Takotsubo syndrome (TTS) is characterized by severe left ventricular (LV) dysfunction that gradually recovers, thus leading to the commonly accepted belief that it is a transient and self-limiting condition.

Histologically, TTS can be accompanied by severe morphological alterations potentially resulting from catecholamine excess followed by microcirculatory dysfunction and direct cardiotoxicity. The affected myocardium, however, has a high potential of structural reconstitution which correlates with the rapid functional recovery. The lack of persistent morphological changes in TTS has been confirmed by original CMR studies which pointed out that the acute phase of the disease is characterized only by remarkable myocardial edema with no evidence of significant late gadolinium enhancement. Indeed, the absence of LGE in TTS patients has become a common diagnostic criterion in most CMR centers. Although some studies have challenged this notion by reporting delayed hyper-enhancement in TTS patients, the intensity and extent of LGE in the acute phase of TTS are less than usually reported in studies of myocardial infarction.

The long-term clinical and functional consequences of an acute episode of TTS are still unclear. A recent spectroscopic investigation has shown that long-term (>1 year) abnormalities in cardiac energetic persist after an acute episode of TTS. Also, a few patients with residual wall motion abnormality in whom LGE fails to resolve (suggesting the acute event resulted in frank infarction) have been reported. However, how often persistent morphologic abnormalities are present after the index episode remains undefined. The possibility exists that fibrosis was undetected at follow-up CMR studies using conventional LGE threshold methods due to the fact that myocardial injury is subtler and there are no confidently recognizable reference regions of normal myocardium. Newer echocardiographic tools (i.e. tissue Doppler) have now the potential to detect persistence of post-TTS LV function abnormalities.

Study Overview

Status

Not yet recruiting

Conditions

Intervention / Treatment

Detailed Description

Objective of the study The aim of this study is to assess the frequency of long-term (>12 months) morphologic abnormalities at cardiac imaging after an index episode of TTS, and their possible correlation with presenting features and long-term outcome

Study Population The registry will enrol consecutive patients with TS who have undergone echocardiography either at entry and during follow-up (>12 months).

Registry Design This is a non-interventional, multi-centre, registry of male and female patients with TTS who undergo follow-up echocardiography after the index event.

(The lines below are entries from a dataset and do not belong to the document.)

/-!
# Smallness bookkeeping for the remainder of the renormalisation map ([ABKM19] Lemma 9.6, proof)

The Lipschitz estimate of `S_k` (the crux line's `IsRGStepQ.lipschitz`, CH12-PLAN §5 (e2)) bounds the
four remainder sums of `GradientRG.nextKStep_sub_opC_eq` (RenormalisationMapRemainder) term by term
with the explicit constants of `GradientRG.tayNormLE_subsum_reblockTerm_sub_abkm`
(RenormalisationMapLipschitzSubABKM).  A term indexed by `(X, X₁, Y)` — `π(X) = U`, `X₁ ∈ 𝓟_k(X)`,
`Y ∈ 𝓟_k(X ∖ X₁)` — carries the smallness `θ^{|X₁|_k} b^{|X∖X₁∖Y|_k} C^{|𝓒(Y)|} A^{−|Y|_k}` (one factor
`8e^{1/4}‖H̃‖` per block of `X₁`, one factor `8e^{1/4}‖H‖` per block of `X ∖ X₁ ∖ Y`, one factor
`‖K‖ A^{−|Z|_k}` per component `Z` of `Y`), of total degree `D = |X ∖ Y|_k + |𝓒(Y)| ≥ 2`; its
Lipschitz variation keeps `D − 1` small factors.  This file is the elementary bookkeeping that turns
such bounds into `E · c(d,L)^{|U|_{k+1}} · A^{−η(d)|U|_{k+1}}`:

* `add_pow_sub_pow_le`, `add_pow_succ_sub_pow_succ_le`, `prod_const_add_sub_prod_const_le` —
  `(x+δ)^m − x^m ≤ δ(1+x+δ)^m`, `≤ δ·m·(x+δ)^{m−1}` (differences of the block-product constants);
* `smallness_lipschitz`, `smallness_zeroth` — if `ω A² ≤ 1` and `n + m ≥ 2` then
  `ω^{n+m−1} A^{−y} ≤ ω A⁴ · A^{−(2n+y+m)}` and `ω^{n+m} A^{−y} ≤ ω² A⁴ · A^{−(2n+y+m)}`
  (with `n = |X∖Y|_k`, `y = |Y|_k`, `m = |𝓒(Y)|` the right-hand exponent is the one of
  `gain_reblock_le_exponent` at `X₁ := X ∖ Y`);
* `sum_polys_sdiff_eq`, `sum_polys_sum_polys_sdiff_comm`, `sum_polys_sum_polys_sdiff_le` — reindexing
  `Y ↦ X ∖ Y` on `𝓟_k(X)`, the symmetry of the double sum over disjoint sub-polymers, and
  `Σ_{X₁∈𝓟(X)} Σ_{Y∈𝓟(X∖X₁)} f(Y) ≤ 2^{|X|_k} Σ_{Y∈𝓟(X)} f(Y)`;
* `card_blocks_le_of_reblock_eq` — `|X|_k ≤ c(d)|U|_k` for `π(X) = U` (`X ⊆ U⁺`), and
  `sum_reblock_pairs_weighted_le(_pow)` — `sum_reblock_pairs_le(_pow)` with a weight `c^{|X|_k}`;
* **`sum_reblock_triples_le`**, **`sum_reblock_triples_le_pow`** — the master bound: if every term
  obeys `F(X,X₁,Y) ≤ c^{|X|_k} · E · A^{−(2|X∖Y|_k + |Y|_k + |𝓒(Y)|)}` on sub-families of the index set,
  then `Σ F ≤ E · (2c)^{c(d)|U|_k} 4^{c(d)|U|_k} A^{−η|U|_{k+1}}` (torus version: gain discharged,
  `|U|_k = L^d|U|_{k+1}`);
* **`sum_reblock_large_le`**, `sum_reblock_large_le_pow` — the same for sums over connected
  non-block `X` with `π(X) = U` and terms `≤ c^{|X|_k} · E · A^{−|X|_k}` (the `largePartIndex` pieces).

Everything is proved; no named fact.  Pure combinatorics and real arithmetic (no functionals).

## References
* S. Adams, S. Buchholz, R. Kotecký, S. Müller, *Cauchy–Born rule from microscopic models with
  non-convex potentials*, arXiv:1910.13564, proof of Lemma 9.6 ((9.36)–(9.39)), Theorem 6.8
  [AdamsBuchholzKoteckyMuller2019].
* D. C. Brydges, *Lectures on the renormalisation group*, IAS/Park City Math. Ser. 16 (2009),
  Lemma 6.15 [Brydges2009].
-/

noncomputable section

namespace Literature.MathematicalPhysics.StatisticalMechanics.TorusPolymer

open scoped BigOperators Classical
open Finset
open Literature.Barriers.CriticalPhenomena.LongRangePhi4.Polymer (IsConn components)

variable {d M : ℕ} [NeZero M]

/-! ## Differences of powers -/

omit [NeZero M] in
/-- `(x+δ)^m − x^m ≤ δ (1 + x + δ)^m` for `x, δ ≥ 0`.
[cite: AdamsBuchholzKoteckyMuller2019, proof of Lemma 9.6 (first order)] -/
theorem add_pow_sub_pow_le {x δ : ℝ} (hx : 0 ≤ x) (hδ : 0 ≤ δ) (m : ℕ) :
    (x + δ) ^ m - x ^ m ≤ δ * (1 + x + δ) ^ m := by
  induction m with
  | zero => simpa using hδ
  | succ m ih =>
    have h1 : (x + δ) ^ (m + 1) - x ^ (m + 1) = (x + δ) * ((x + δ) ^ m - x ^ m) + δ * x ^ m := by ring
    have h2 : x ^ m ≤ (1 + x + δ) ^ m := pow_le_pow_left₀ hx (by linarith) m
    have hxδ : 0 ≤ x + δ := by positivity
    rw [h1]
    calc (x + δ) * ((x + δ) ^ m - x ^ m) + δ * x ^ m
        ≤ (x + δ) * (δ * (1 + x + δ) ^ m) + δ * (1 + x + δ) ^ m := by gcongr
      _ = δ * (1 + x + δ) ^ (m + 1) := by ring
import Literature.AlgebraicGeometry.Motives.HodgeStructureEndActionCommutantFactorMatrixAlgebras
import HarnessLib

/-!
# THE CENTRE OF THE COMMUTANT `C_K(F) = C₁ × ⋯ × C_t` IS `F ⊗_ℚ K = F₁ × ⋯ × F_t`, AND THE BICOMMUTANT OF `F` ON `K ⊗ V` IS
# `F ⊗_ℚ K` (the double centralizer theorem for the action of `F`), FOR EVERY FIELD `K ⊇ ℚ`; `C_K(F) = F ⊗ K` EXACTLY WHEN
# `dim_F V ≤ 1` (Milne 1999 §2 p. 646, Remark 2.3 and type I p. 648)

[topic AlgebraicGeometry/Motives]

Layer `Literature/AlgebraicGeometry/Motives`, lane `lit-hodgefound` (Track 2 foundations library; prover seat
`lit-hodgefound-p02`, generation 57, self-proposed row g57-#7; sequel of g57-#5
`Motives/HodgeStructureEndActionCommutantFactorMatrixAlgebras` (`Θ : C_K(F) ≅ ∏_𝔪 M_d(F_𝔪)`, `Θ(ι_K u) = (ū_𝔪 · 1)_𝔪`) and of
g56-#14 `Motives/HodgeStructureEndActionCommutantMatrixAlgebra` (`dim_K C_K(F) = d²·[F:ℚ]`)). THEOREMS ONLY: no definition, no
named fact (net debt `0`), no instance, no notation.

Milne, Remark 2.3 (p. 648): «Consider the abstract situation: `k` is a field, `E` is a simple `k`-algebra with centre a field `K` of
finite degree over `k`, and `V` is a left `E`-module. Then the centralizer `C(E)` of `E` in `End_k(V)` is equal to its centralizer
in `End_K(V)`, and the canonical homomorphism `E ⊗_K C(E) → End_K(V)` is an isomorphism. … `C(E) ≈ M_t(Δ)`»; type I (p. 648):
«`C(A) = C₁ × ⋯ × C_t`, `Cᵢ = End_{Fᵢ}(Vᵢ) ≈ M_{2g/f}(Fᵢ)`». For the commutative algebra `E = F ⊗_ℚ k = ∏ᵢ Fᵢ` acting on
`V ⊗ k` this says: the centre of `C(F) = ∏ᵢ M_{d}(Fᵢ)` is `∏ᵢ Fᵢ = F ⊗ k` (the centre of a full matrix algebra over a field is the
scalars), i.e. **the bicommutant of `F` is `F ⊗ k`** — the double centralizer theorem for the semisimple commutative subalgebra
`F ⊗ k ⊆ End_k(V ⊗ k)`. On the tree's carrier (`A : EndAction H F`, ANY field `K ⊇ ℚ`, `ι_K = baseChangeAction K A.ι :
K ⊗_ℚ F →ₐ[K] End_K(K ⊗_ℚ V)`, `C_K(F) = Subalgebra.centralizer K (range ι_K)`, `d·[F:ℚ] = dim_ℚ V`) we PROVE:
(i) `ι_K(u)` is central in `C_K(F)`; **`γ ∈ Z(C_K(F)) ⟺ γ = ι_K(u)` for some `u ∈ K ⊗_ℚ F`**, i.e. **`Z(C_K(F)) = ι_K(K ⊗_ℚ F)`**
(through `Θ`: a central family of matrices is a family of scalars `(c_𝔪 · 1)_𝔪`, and `u ↦ (ū_𝔪)_𝔪` is onto by the Chinese
remainder theorem `K ⊗ F ≅ ∏_𝔪 F_𝔪`);
(ii) **the bicommutant `C_K(C_K(F)) = ι_K(K ⊗_ℚ F)`** (`ι_K(K ⊗ F) ⊆ C_K(F)` is commutative, so `C_K(C_K(F)) ⊆ C_K(F)` is the
centre of `C_K(F)`);
(iii) for `V ≠ 0` (`ι_K` injective, g56-#13): `dim_K ι_K(K ⊗ F) = dim_K Z(C_K(F)) = dim_K C_K(C_K(F)) = [F:ℚ]`;
(iv) **`C_K(F) = ι_K(K ⊗_ℚ F)` (the commutant of `F` is `F ⊗ K` itself, i.e. `C_K(F)` is commutative) `⟺ dim_ℚ V ≤ [F:ℚ]`**
(`⟺ d ≤ 1`: `dim_K C_K(F) = d²[F:ℚ]` against `[F:ℚ]`) — for abelian varieties of type I `d = 2g/f ≥ 2` and `C(A)` is never
commutative, while `d = 1` is the case of a Hodge structure with complex multiplication by `F`.

## The source, verbatim

J. S. Milne, *Lefschetz classes on abelian varieties*, Duke Math. J. **96** (1999) 639–675 [Milne1999LefschetzClasses] (held
`paper:doi-10-1215-s0012-7094-99-09620-5`; Duke page = folio + 638). §2 p. 646 (p0008) L43–L50: «Let `F ⊗_ℚ k = F₁ × ⋯ × F_t`,
be the decomposition of `F ⊗_ℚ k` into a product of fields … Any `k`-linear map `α : V → V` commuting with the action of `F`
decomposes into `α = α₁ ⊕ ⋯ ⊕ α_t`, `αᵢ : Vᵢ → Vᵢ`, `Fᵢ`-linear.»; Remark 2.3 p. 648 (p0010) L7–L18: «Consider the abstract
situation: `k` is a field, `E` is a simple `k`-algebra with centre a field `K` of finite degree over `k`, and `V` is a left
`E`-module. Then the centralizer `C(E)` of `E` in `End_k(V)` is equal to its centralizer in `End_K(V)`, and the canonical
homomorphism `E ⊗_K C(E) → End_K(V)` is an isomorphism. … `E ≈ M_r(Δ^opp) ⟹ C(E) ≈ M_t(Δ)`, `t = dim_K(V)/(r[Δ:K])`.»;
p. 648 L42–L52: «Therefore, `C(A) = C₁ × ⋯ × C_t`, `Cᵢ = End_{Fᵢ}(Vᵢ) ≈ M_{2g/f}(Fᵢ)`».
The centre of a matrix algebra over a commutative ring is the scalars: Mathlib `Matrix.center_eq_range` [folklore].

## What is PROVED (namespace `Literature.AlgebraicGeometry.Motives.HodgeStructure.EndAction`)

* **`baseChangeAction_mem_center_centralizer`** (`ι_K(u) ∈ Z(C_K(F))`), **`range_baseChangeAction_le_centralizer`**.
* **`mem_center_centralizer_range_iff`**: `γ ∈ Z(C_K(F)) ⟺ ∃ u, γ = ι_K(u)`; **`map_val_center_centralizer_range_eq`**:
  `Z(C_K(F)) = ι_K(K ⊗_ℚ F)` as subalgebras of `End_K(K ⊗ V)`.
* **`centralizer_centralizer_range_le`** (`C_K(C_K(F)) ≤ C_K(F)`), **`mem_centralizer_centralizer_range_iff`**,
  **`centralizer_centralizer_range_baseChangeAction_eq`**: THE BICOMMUTANT `C_K(C_K(F)) = ι_K(K ⊗_ℚ F)`.
* `V ≠ 0`: **`finrank_range_baseChangeAction_algHom`**, **`finrank_center_centralizer_range`**,
  **`finrank_centralizer_centralizer_range`** (all `= [F:ℚ]`).
* **`centralizer_range_eq_range_iff_finrank_le`**: `C_K(F) = ι_K(K ⊗_ℚ F) ⟺ dim_ℚ V ≤ [F:ℚ]`, with the two directions
  **`centralizer_range_eq_range_of_finrank_le`**, **`finrank_le_of_centralizer_range_eq_range`**.

NOT here: the centre / bicommutant for the full endomorphism algebra `E ⊗ K` of types II–IV (the tree's
`HodgeStructure.centralizer_centralizer_endAlg_baseChange_eq_adjoin` treats `E_φ` of a polarizable `H`); the involution.

Nearest tree results, BY NAME: g57-#5 `EndAction.exists_algEquiv_centralizer_pi_matrix_quotient`; g56-#14
`finrank_centralizer_range_baseChangeAction`, `mem_centralizer_range_baseChangeAction_iff`; g56-#13 `baseChangeAction_injective`,
`isReduced_baseChange_numberField`, `finrank_field_dvd_finrank`; `HodgeGroupEnvelopingAlgebraPoints` (bicommutant of `Hg(H)(K)`,
a different algebra); Mathlib `Matrix.center_eq_range`, `Set.center_pi`, `IsArtinianRing.equivPi`, `Subalgebra.eq_of_le_of_finrank_eq`.

## References

* [Milne1999LefschetzClasses] J. S. Milne, *Lefschetz classes on abelian varieties*, Duke Math. J. 96 (1999) 639–675, §2
  p. 646 L43–L50, Remark 2.3 p. 648 L7–L18, p. 648 L42–L52.
-/

noncomputable section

Rationale This large global registry focuses on long-term findings in TTS patients. The registry is observational, and decisions on patient management are determined by the health care professional and the patient and not by the protocol. Patients are therefore treated according to normal local practice.

Source Data: Data will be derived from the patients clinical records according to specifications outlined in the electronic case report form. This Registry will not undertake any experimental intervention with patients being treated according to normal local practice. No additional tests or procedures are required by the protocol. Physicians involved in initial diagnosis of TTS in patients may transfer or refer the cases to other physicians who will treat and follow up the patients in the long-term.

Study Type

Observational

Enrollment (Anticipated)

500

Contacts and Locations

This section provides the contact details for those conducting the study, and information on where this study is being conducted.

Study Contact

Participation Criteria

Researchers look for people who fit a certain description, called eligibility criteria. Some examples of these criteria are a person's general health condition or prior treatments.

Eligibility Criteria

Ages Eligible for Study

14 years and older (Adult, Older Adult)

Accepts Healthy Volunteers

No

Genders Eligible for Study

All

Sampling Method

Non-Probability Sample

Study Population

Patients diagnosed as having Takotsubo Syndrome on the basis of Mayo Criteria

Description

Inclusion Criteria:

  • Diagnosis of TTS according to current International consensus criteria
  • Written informed consent
  • Age 18 years and over

Exclusion Criteria:

  • Secondary form of TTS (e.g. as it can occur after sepsis, neurological disorders, pheochromocytoma)
  • Durg-induced form of TTS (e.g. after administration of drugs such as dopamine, dobutamine, epinephrine, or norepinephrine)

Study Plan

This section provides details of the study plan, including how the study is designed and what the study is measuring.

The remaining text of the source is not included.